Goal of the exercise: Every line in the records below between the one holding "end Filtration" and the one holding "open CategoryTheory", inclusive, is to be set down exactly; all other lines are to be left out.

Dataset entries:
/-- **The Hodge filtration read in the flat (rational) frame**: for a smooth projective `X`, a Hodge
symmetric Hodge model `A` and `x ∈ Hᵏ(X(ℂ); ℂ)`, `x ∈ Fʳ` (`IsInHodgeFiltration`, any model) iff
`Θ⁻¹ x ∈ Fʳ` of the `ℚ`-Hodge structure `A.hodgeStructure` on `Hᵏ(X(ℂ); ℚ)` (`Θ = ofRatClassBaseChangeEquiv`;
independence of the model is the tree theorem `hodgePQ_independent_of_hodgeModel_holds`).
[cite: VoisinHodgeI2002, §7.1.1] -/
theorem isInHodgeFiltration_iff_symm_mem_hodgeStructure_F (hX : IsSmoothProjective n X)
    (A : HodgeModel n X) (hA : A.IsHodgeSymmetric) (k r : ℕ) (x : complexBetti X k) :
    IsInHodgeFiltration n X k r x ↔
      (ofRatClassBaseChangeEquiv hX k).symm x ∈ (A.hodgeStructure hX hA k).F r := by
  rw [hodgePQ_independent_of_hodgeModel_holds.isInHodgeFiltration_iff hX A, HodgeModel.hodgeStructure_F,
    HodgeModel.mem_ratF_iff, HodgeModel.complexification_apply, ← ofRatClassBaseChangeEquiv_apply hX k,
    LinearEquiv.apply_symm_apply, Int.toNat_natCast]

/-- Membership in the span of the basis vectors of degree `≥ r` is the vanishing of the coordinates of
degree `< r`. [folklore] -/
private theorem mem_span_image_deg_iff {N : ℕ} {V : Type*} [AddCommGroup V] [Module ℂ V]
    (e : Module.Basis (Fin N) ℂ V) (deg : Fin N → ℤ) (r : ℤ) (y : V) :
    y ∈ Submodule.span ℂ (e '' {σ | r ≤ deg σ}) ↔ ∀ σ, deg σ < r → e.repr y σ = 0 := by
  rw [Module.Basis.mem_span_image]
  constructor
  · intro h σ hσ
    by_contra hne
    exact not_le.mpr hσ (h (Finsupp.mem_support_iff.mpr hne))
  · intro h σ hσ
    by_contra hlt
    exact Finsupp.mem_support_iff.mp hσ (h σ (not_le.mp hlt))

end Filtration


end HodgeTheory

end Literature.AlgebraicGeometry.HodgeTheory

/-! ### §2 The dichotomy on the Dwork pencil from Griffiths' theorem -/

namespace Literature.AlgebraicGeometry.HodgeTheory.DworkSextic

open CategoryTheory
open Literature.AlgebraicGeometry.Motives Literature.AlgebraicGeometry.Motives.UniversalHypersurface
open Literature.AlgebraicGeometry.HodgeTheory.UniversalHypersurface
open Literature.AlgebraicTopology.SingularHomology

/-- The base `D = 𝔸¹ ∖ μ₆` of the Dwork pencil is smooth of relative dimension `1` over `ℂ`.
[cite: Hartshorne1977, III §10 Example 10.0.1] -/
theorem smoothOfRelativeDimension_one_pencilBase :
    AlgebraicGeometry.SmoothOfRelativeDimension 1 (baseSpz ℂ 4 6 pencilSpz).hom := by
  have h := smoothOfRelativeDimension_baseSpz_hom ℂ 4 6 pencilSpz
  have h1 : 0 + Nat.card Unit = 1 := by simp
  rwa [h1] at h

/-- **Voisin I Thm. 10.3 ⟹ the dichotomy of the locus `{s : ξ|_{𝒳_s} ∈ F²}` on the Dwork pencil**
(`Voisin2002_dworkPencil_hodgeFiltrationTwo_locus_dichotomy`, hitherto derived from the pencil-specific
named fact `Griffiths1968_dworkPencil_holomorphicHodgeFrames`), from the GENERAL named fact
`Griffiths1968_holomorphicHodgeSubbundles`: over a small path-connected open `W ∋ t` inside a chart
`ψ : D(ℂ) → ℂ¹` take the graded holomorphic frame `e(s)` of `H⁴(X_t; ℚ) ⊗ ℂ` adapted to the transported
Hodge flags (`exists_holomorphicFrame_of_subbundleFrames`); the tube class `ξ` restricted to `X_s` is the
transport of `ξ|_{X_t}` (`transportFun_fiberRestrict`), i.e. the FIXED vector `y₀ = Θ⁻¹(ξ|_{X_t})` read
through the rational transport (`ofRatClassBaseChange_baseChange_eq_transportFun`), so `ξ|_{X_s} ∈ F²` iff
the coordinates of `y₀` of degree `< 2` in `e(s)` vanish — holomorphic functions of `ψ(s)`; accumulation
at `t` forces them to vanish near `ψ(t)` (identity theorem in one variable), hence the locus is a
neighbourhood of `t`. [cite: VoisinHodgeI2002, §10.2.1 Thm. 10.3 and §9.2.1]
[cite: VoisinHodgeII2003, §5.3.1 Lemma 5.13] -/
theorem Voisin2002_dworkPencil_hodgeFiltrationTwo_locus_dichotomy_of_griffiths1968
    (hG : Griffiths1968_holomorphicHodgeSubbundles) :
    Voisin2002_dworkPencil_hodgeFiltrationTwo_locus_dichotomy := by
  classical
  intro B hBo ξ t htB hfreq
  -- the family data
  have hf : IsSmoothProjectiveFamily pencil 4 := isSmoothProjectiveFamily_pencil
  have hS : IsQuasiProjectiveOver (baseSpz ℂ 4 6 pencilSpz) := isQuasiProjectiveOver_baseSpz 4 6 pencilSpz
  haveI := smoothOfRelativeDimension_one_pencilBase
  have hU : IsCohomologicallyLocallyTrivialOn pencil (Set.univ : Set (ComplexPoints (baseSpz ℂ 4 6 pencilSpz))) :=
    isCohomologicallyLocallyTrivialOn_univ_of_isSmoothProjectiveFamily pencil 1 hf hS
  let A : ∀ s : ComplexPoints (baseSpz ℂ 4 6 pencilSpz), HodgeModel 4 (fiberOver pencil s) := fun s ↦
    (exists_isReal_hodgeModel_holds 4 _ (hf.isSmoothProjective s)).choose
  have hA : ∀ s, (A s).IsHodgeSymmetric := fun s ↦
    (exists_isReal_hodgeModel_holds 4 _ (hf.isSmoothProjective s)).choose_spec.isHodgeSymmetric
  haveI : ∀ s : ComplexPoints (baseSpz ℂ 4 6 pencilSpz),
      Module.Finite ℚ (singularCohomology ℚ ℚ (ComplexPoints (fiberOver pencil s)) (2 * 2)) := fun s ↦
    finite_singularCohomology_rat_complexPoints (hf.isSmoothProjective s) _
  haveI : HodgeTensorFacts.{0, 0} := Motives.hodgeTensorFacts_holds.{0, 0}
  -- topology of `D(ℂ)`: a manifold, hence locally path connected
  haveI : AlgebraicGeometry.LocallyOfFiniteType (baseSpz ℂ 4 6 pencilSpz).hom := hS.locallyOfFiniteType
  haveI : AlgebraicGeometry.IsSeparated (baseSpz ℂ 4 6 pencilSpz).hom := hS.isVarietyPair_ofScheme.isSeparated
  haveI : T2Space (ComplexPoints (baseSpz ℂ 4 6 pencilSpz)) :=
    Literature.NumberTheory.Transcendental.t2Space_algPoints_holds _ ℂ
  letI := Motives.ComplexPoints.chartedSpace (baseSpz ℂ 4 6 pencilSpz) 1
  haveI : LocallyPathConnectedSpace (ComplexPoints (baseSpz ℂ 4 6 pencilSpz)) :=
    ChartedSpace.locallyPathConnectedSpace (EuclideanSpace ℝ (Fin (2 * 1))) _
  haveI : LocallyPathConnectedSpace (Set.univ : Set (ComplexPoints (baseSpz ℂ 4 6 pencilSpz))) :=
    isOpen_univ.locallyPathConnectedSpace
  have hrat : ∀ (x y : (Set.univ : Set (ComplexPoints (baseSpz ℂ 4 6 pencilSpz))))
      (γ : Path.Homotopic.Quotient x y) (α : complexBetti (fiberOver pencil x.1) (2 * 2)), IsRationalClass α →
      IsRationalClass (transportFun pencil (2 * 2) hU γ α) :=
    fun x y γ α hα ↦ isRationalClass_transportFun_of_isSmoothProjectiveFamily pencil (2 * 2) 1 hf hS γ hα
  -- the point `t` as a point of the subtype `univ`, and the neighbourhood `B`
  set t₁ : (Set.univ : Set (ComplexPoints (baseSpz ℂ 4 6 pencilSpz))) := ⟨t, Set.mem_univ t⟩ with ht₁
  set N : Set (Set.univ : Set (ComplexPoints (baseSpz ℂ 4 6 pencilSpz))) := {u | u.1 ∈ B} with hNdef
  have hN : N ∈ 𝓝 t₁ := (hBo.preimage continuous_subtype_val).mem_nhds (by exact htB)
  -- Griffiths' frames around `t`
  obtain ⟨W₀, hW₀o, ht₁W₀, hW₀N, hW₀pc, ψ, hW₀ψ, hfr⟩ := hG pencil 4 (2 * 2) 1 hf hS hU A hA t₁ t₁ N hN
  set T₁ : singularCohomology ℚ ℚ (ComplexPoints (fiberOver pencil t₁.1)) (2 * 2) ≃ₗ[ℚ]
      singularCohomology ℚ ℚ (ComplexPoints (fiberOver pencil t₁.1)) (2 * 2) := LinearEquiv.refl ℚ _ with hT₁def
  have hT₁ : ∃ δ₁ : Path.Homotopic.Quotient t₁ t₁,
      ∀ v, ofRatClass _ (2 * 2) (T₁ v) = transportFun pencil (2 * 2) hU δ₁ (ofRatClass _ (2 * 2) v) :=
    ⟨Path.Homotopic.Quotient.refl t₁, fun v ↦ by rw [transportFun_refl]; rfl⟩
  choose r w hw hwhol using hfr T₁ hT₁
  obtain ⟨W, hWo, ht₁W, hWW₀, hWpc, hW⟩ := exists_holomorphicFrame_of_subbundleFrames pencil (2 * 2) hU t₁ hrat
    (fun u ↦ (A u.1).hodgeStructure (hf.isSmoothProjective u.1) (hA u.1) (2 * 2)) hW₀o hW₀pc ψ hW₀ψ
    ht₁W₀ hT₁ r w hw hwhol
  obtain ⟨N', deg, e, hflag, -, hcoord⟩ := hW t₁ ht₁W T₁ hT₁
  have hWψ : W ⊆ ψ.source := hWW₀.trans hW₀ψ
  have hWB : ∀ u ∈ W, u.1 ∈ B := fun u hu ↦ hW₀N (hWW₀ hu)
  -- the fixed vector `y₀ = Θ⁻¹(ξ|_{X_t})`
  set y₀ : ℂ ⊗[ℚ] singularCohomology ℚ ℚ (ComplexPoints (fiberOver pencil t₁.1)) (2 * 2) :=
    (ofRatClassBaseChangeEquiv (hf.isSmoothProjective t) (2 * 2)).symm (fiberRestrict pencil htB (2 * 2) ξ)
    with hy₀
  -- KEY: over `W`, `ξ|_{X_u} ∈ F²` iff the coordinates of `y₀` of degree `< 2` in `e(u)` vanish
  have hkey : ∀ (u : (Set.univ : Set (ComplexPoints (baseSpz ℂ 4 6 pencilSpz)))) (hu : u ∈ W),
      IsInHodgeFiltration 4 (fiberOver pencil u.1) (2 * 2) 2 (fiberRestrict pencil (hWB u hu) (2 * 2) ξ) ↔
        ∀ σ, deg σ < 2 → (e u).repr y₀ σ = 0 := by
    intro u hu
    -- a path from `t` to `u` inside `W` and a rational transport along it
    obtain ⟨ε, hεW⟩ : ∃ ε : Path t₁ u, ∀ r', ε r' ∈ W :=
      ⟨(hWpc.joinedIn t₁ ht₁W u hu).somePath, (hWpc.joinedIn t₁ ht₁W u hu).somePath_mem⟩
    obtain ⟨T, hT⟩ := exists_ratTransport pencil (2 * 2) hU hrat (⟦ε⟧ : Path.Homotopic.Quotient t₁ u)
    have hT' : ∀ v, ofRatClass _ (2 * 2) (T v) =
        transportFun pencil (2 * 2) hU ⟦ε⟧ (ofRatClass _ (2 * 2) (T₁ v)) := fun v ↦ hT v
    have hF := hflag u hu ε hεW T hT' 2
    -- the transported vector is `ξ|_{X_u}`
    have hflat : ofRatClassBaseChangeEquiv (hf.isSmoothProjective u.1) (2 * 2) (T.toLinearMap.baseChange ℂ y₀) =
        fiberRestrict pencil (hWB u hu) (2 * 2) ξ := by
      rw [ofRatClassBaseChangeEquiv_apply, ofRatClassBaseChange_baseChange_eq_transportFun pencil (2 * 2) hU
        ⟦ε⟧ T hT y₀, hy₀, ← ofRatClassBaseChangeEquiv_apply (hf.isSmoothProjective t) (2 * 2),
        LinearEquiv.apply_symm_apply]
      exact transportFun_fiberRestrict pencil (2 * 2) hU hBo ε (fun r' ↦ hWB _ (hεW r')) htB (hWB u hu) ξ
    rw [isInHodgeFiltration_iff_symm_mem_hodgeStructure_F (hf.isSmoothProjective u.1) (A u.1) (hA u.1),
      ← mem_span_image_deg_iff (e u) deg 2 y₀, ← hF, Motives.HodgeStructure.comapEquiv_F, Submodule.mem_comap,
      ← hflat, LinearEquiv.symm_apply_apply]
    norm_cast
  -- the chart read as a map to `ℂ` (charts of the curve `D(ℂ)` are valued in `ℂ¹ = Fin 1 → ℂ`)
  let Lz : ℂ →L[ℂ] (Fin 1 → ℂ) := ContinuousLinearMap.pi fun _ ↦ ContinuousLinearMap.id ℂ ℂ
  have hLz : ∀ q : Fin 1 → ℂ, Lz (q 0) = q := fun q ↦ funext fun i ↦ by
    rw [Fin.fin_one_eq_zero i]; rfl
  let Φ : ComplexPoints (baseSpz ℂ 4 6 pencilSpz) → ℂ := fun p ↦ ψ ⟨p, Set.mem_univ p⟩ 0
  have hΦψ : ∀ u : (Set.univ : Set (ComplexPoints (baseSpz ℂ 4 6 pencilSpz))), Lz (Φ u.1) = ψ u :=
    fun u ↦ hLz (ψ u)
  -- the coordinate functions of `y₀`, as holomorphic functions on `Ω = Lz⁻¹(ψ(W)) ⊆ ℂ`
  let g : Fin N' → ℂ → ℂ := fun σ z ↦ (e (ψ.symm (Lz z))).repr y₀ σ
  have hΩo : IsOpen (Lz ⁻¹' (ψ '' W)) := (ψ.isOpen_image_of_subset_source hWo hWψ).preimage Lz.continuous
  have hg : ∀ σ, AnalyticOnNhd ℂ (g σ) (Lz ⁻¹' (ψ '' W)) := fun σ ↦
    (hcoord σ y₀).comp (Lz.analyticOnNhd _) (Set.mapsTo_preimage Lz (ψ '' W))
  have hgΦ : ∀ u ∈ W, ∀ σ, g σ (Φ u.1) = (e u).repr y₀ σ := by
    intro u hu σ
    show (e (ψ.symm (Lz (Φ u.1)))).repr y₀ σ = (e u).repr y₀ σ
    rw [hΦψ u, ψ.left_inv (hWψ hu)]
  have hz₀ : Φ t ∈ Lz ⁻¹' (ψ '' W) := by
    show Lz (Φ t₁.1) ∈ ψ '' W
    rw [hΦψ t₁]
    exact ⟨t₁, ht₁W, rfl⟩
  obtain ⟨ρ, hρ, hball⟩ := Metric.isOpen_iff.mp hΩo (Φ t) hz₀
  -- `W` read in `D(ℂ)`, the continuity and local injectivity of `Φ` at `t`
  set V : Set (ComplexPoints (baseSpz ℂ 4 6 pencilSpz)) :=
    {p | (⟨p, Set.mem_univ p⟩ : (Set.univ : Set (ComplexPoints (baseSpz ℂ 4 6 pencilSpz)))) ∈ W} with hVdef
  have hmk : Continuous fun p : ComplexPoints (baseSpz ℂ 4 6 pencilSpz) ↦
      (⟨p, Set.mem_univ p⟩ : (Set.univ : Set (ComplexPoints (baseSpz ℂ 4 6 pencilSpz)))) :=
    continuous_id.subtype_mk _
  have hVo : IsOpen V := hWo.preimage hmk
  have htV : t ∈ V := ht₁W
  have hΦc : ContinuousAt Φ t := by
    have h1 : ContinuousAt (fun p : ComplexPoints (baseSpz ℂ 4 6 pencilSpz) ↦ ψ ⟨p, Set.mem_univ p⟩) t :=
      ContinuousAt.comp (f := fun p : ComplexPoints (baseSpz ℂ 4 6 pencilSpz) ↦
        (⟨p, Set.mem_univ p⟩ : (Set.univ : Set (ComplexPoints (baseSpz ℂ 4 6 pencilSpz))))) (g := ψ)
        (ψ.continuousAt (hWψ ht₁W)) hmk.continuousAt
    exact ContinuousAt.comp (f := fun p : ComplexPoints (baseSpz ℂ 4 6 pencilSpz) ↦ ψ ⟨p, Set.mem_univ p⟩)
      (g := fun q : Fin 1 → ℂ ↦ q 0) (continuous_apply (0 : Fin 1)).continuousAt h1
  have hinj : ∀ p ∈ V, Φ p = Φ t → p = t := by
    intro p hpV h
    have h' : ψ ⟨p, Set.mem_univ p⟩ = ψ t₁ := by rw [← hΦψ ⟨p, Set.mem_univ p⟩, ← hΦψ t₁]; exact congrArg Lz h
    exact congrArg Subtype.val (ψ.injOn (hWψ hpV) (hWψ ht₁W) h')
  have hΦt : Tendsto Φ (𝓝[≠] t) (𝓝[≠] (Φ t)) := by
    refine tendsto_nhdsWithin_of_tendsto_nhds_of_eventually_within Φ
      (hΦc.tendsto.mono_left nhdsWithin_le_nhds) ?_
    filter_upwards [self_mem_nhdsWithin, mem_nhdsWithin_of_mem_nhds (hVo.mem_nhds htV)] with p hp hpV
    exact fun h ↦ hp (hinj p hpV h)
  -- accumulation of the locus at `t` ⟹ the coordinates of degree `< 2` vanish frequently near `Φ t`
  have hfreq' : ∃ᶠ p in 𝓝[≠] t, ∀ σ, deg σ < 2 → g σ (Φ p) = 0 := by
    refine (hfreq.and_eventually (mem_nhdsWithin_of_mem_nhds (hVo.mem_nhds htV))).mono ?_
    rintro p ⟨⟨hpB, hpF⟩, hpV⟩ σ hσ
    rw [hgΦ ⟨p, Set.mem_univ p⟩ hpV σ]
    exact (hkey ⟨p, Set.mem_univ p⟩ hpV).mp hpF σ hσ
  have hfreqC : ∃ᶠ z in 𝓝[≠] (Φ t), ∀ σ, deg σ < 2 → g σ z = 0 := hΦt.frequently hfreq'
  -- identity theorem on the disc: they vanish identically near `Φ t`
  have hvanish : ∀ σ, deg σ < 2 → Set.EqOn (g σ) 0 (Metric.ball (Φ t) ρ) := fun σ hσ ↦
    AnalyticOnNhd.eqOn_zero_of_preconnected_of_frequently_eq_zero ((hg σ).mono hball)
      (convex_ball (Φ t) ρ).isPreconnected (Metric.mem_ball_self hρ) (hfreqC.mono fun z hz ↦ hz σ hσ)
  -- hence `ξ|_{X_p} ∈ F²` for every `p ∈ V` with `Φ p` in the disc: a neighbourhood of `t`
  have hnhds : {p | p ∈ V ∧ Φ p ∈ Metric.ball (Φ t) ρ} ∈ 𝓝 t :=
    Filter.inter_mem (hVo.mem_nhds htV)
      (hΦc.preimage_mem_nhds (Metric.isOpen_ball.mem_nhds (Metric.mem_ball_self hρ)))
  refine Filter.mem_of_superset hnhds ?_
  rintro p ⟨hpV, hpball⟩
  refine ⟨hWB _ hpV, (hkey ⟨p, Set.mem_univ p⟩ hpV).mpr fun σ hσ ↦ ?_⟩
  rw [← hgΦ ⟨p, Set.mem_univ p⟩ hpV σ]
  exact hvanish σ hσ hpball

Response box:
end Filtration


end HodgeTheory

end Literature.AlgebraicGeometry.HodgeTheory

/-! ### §2 The dichotomy on the Dwork pencil from Griffiths' theorem -/

namespace Literature.AlgebraicGeometry.HodgeTheory.DworkSextic

open CategoryTheory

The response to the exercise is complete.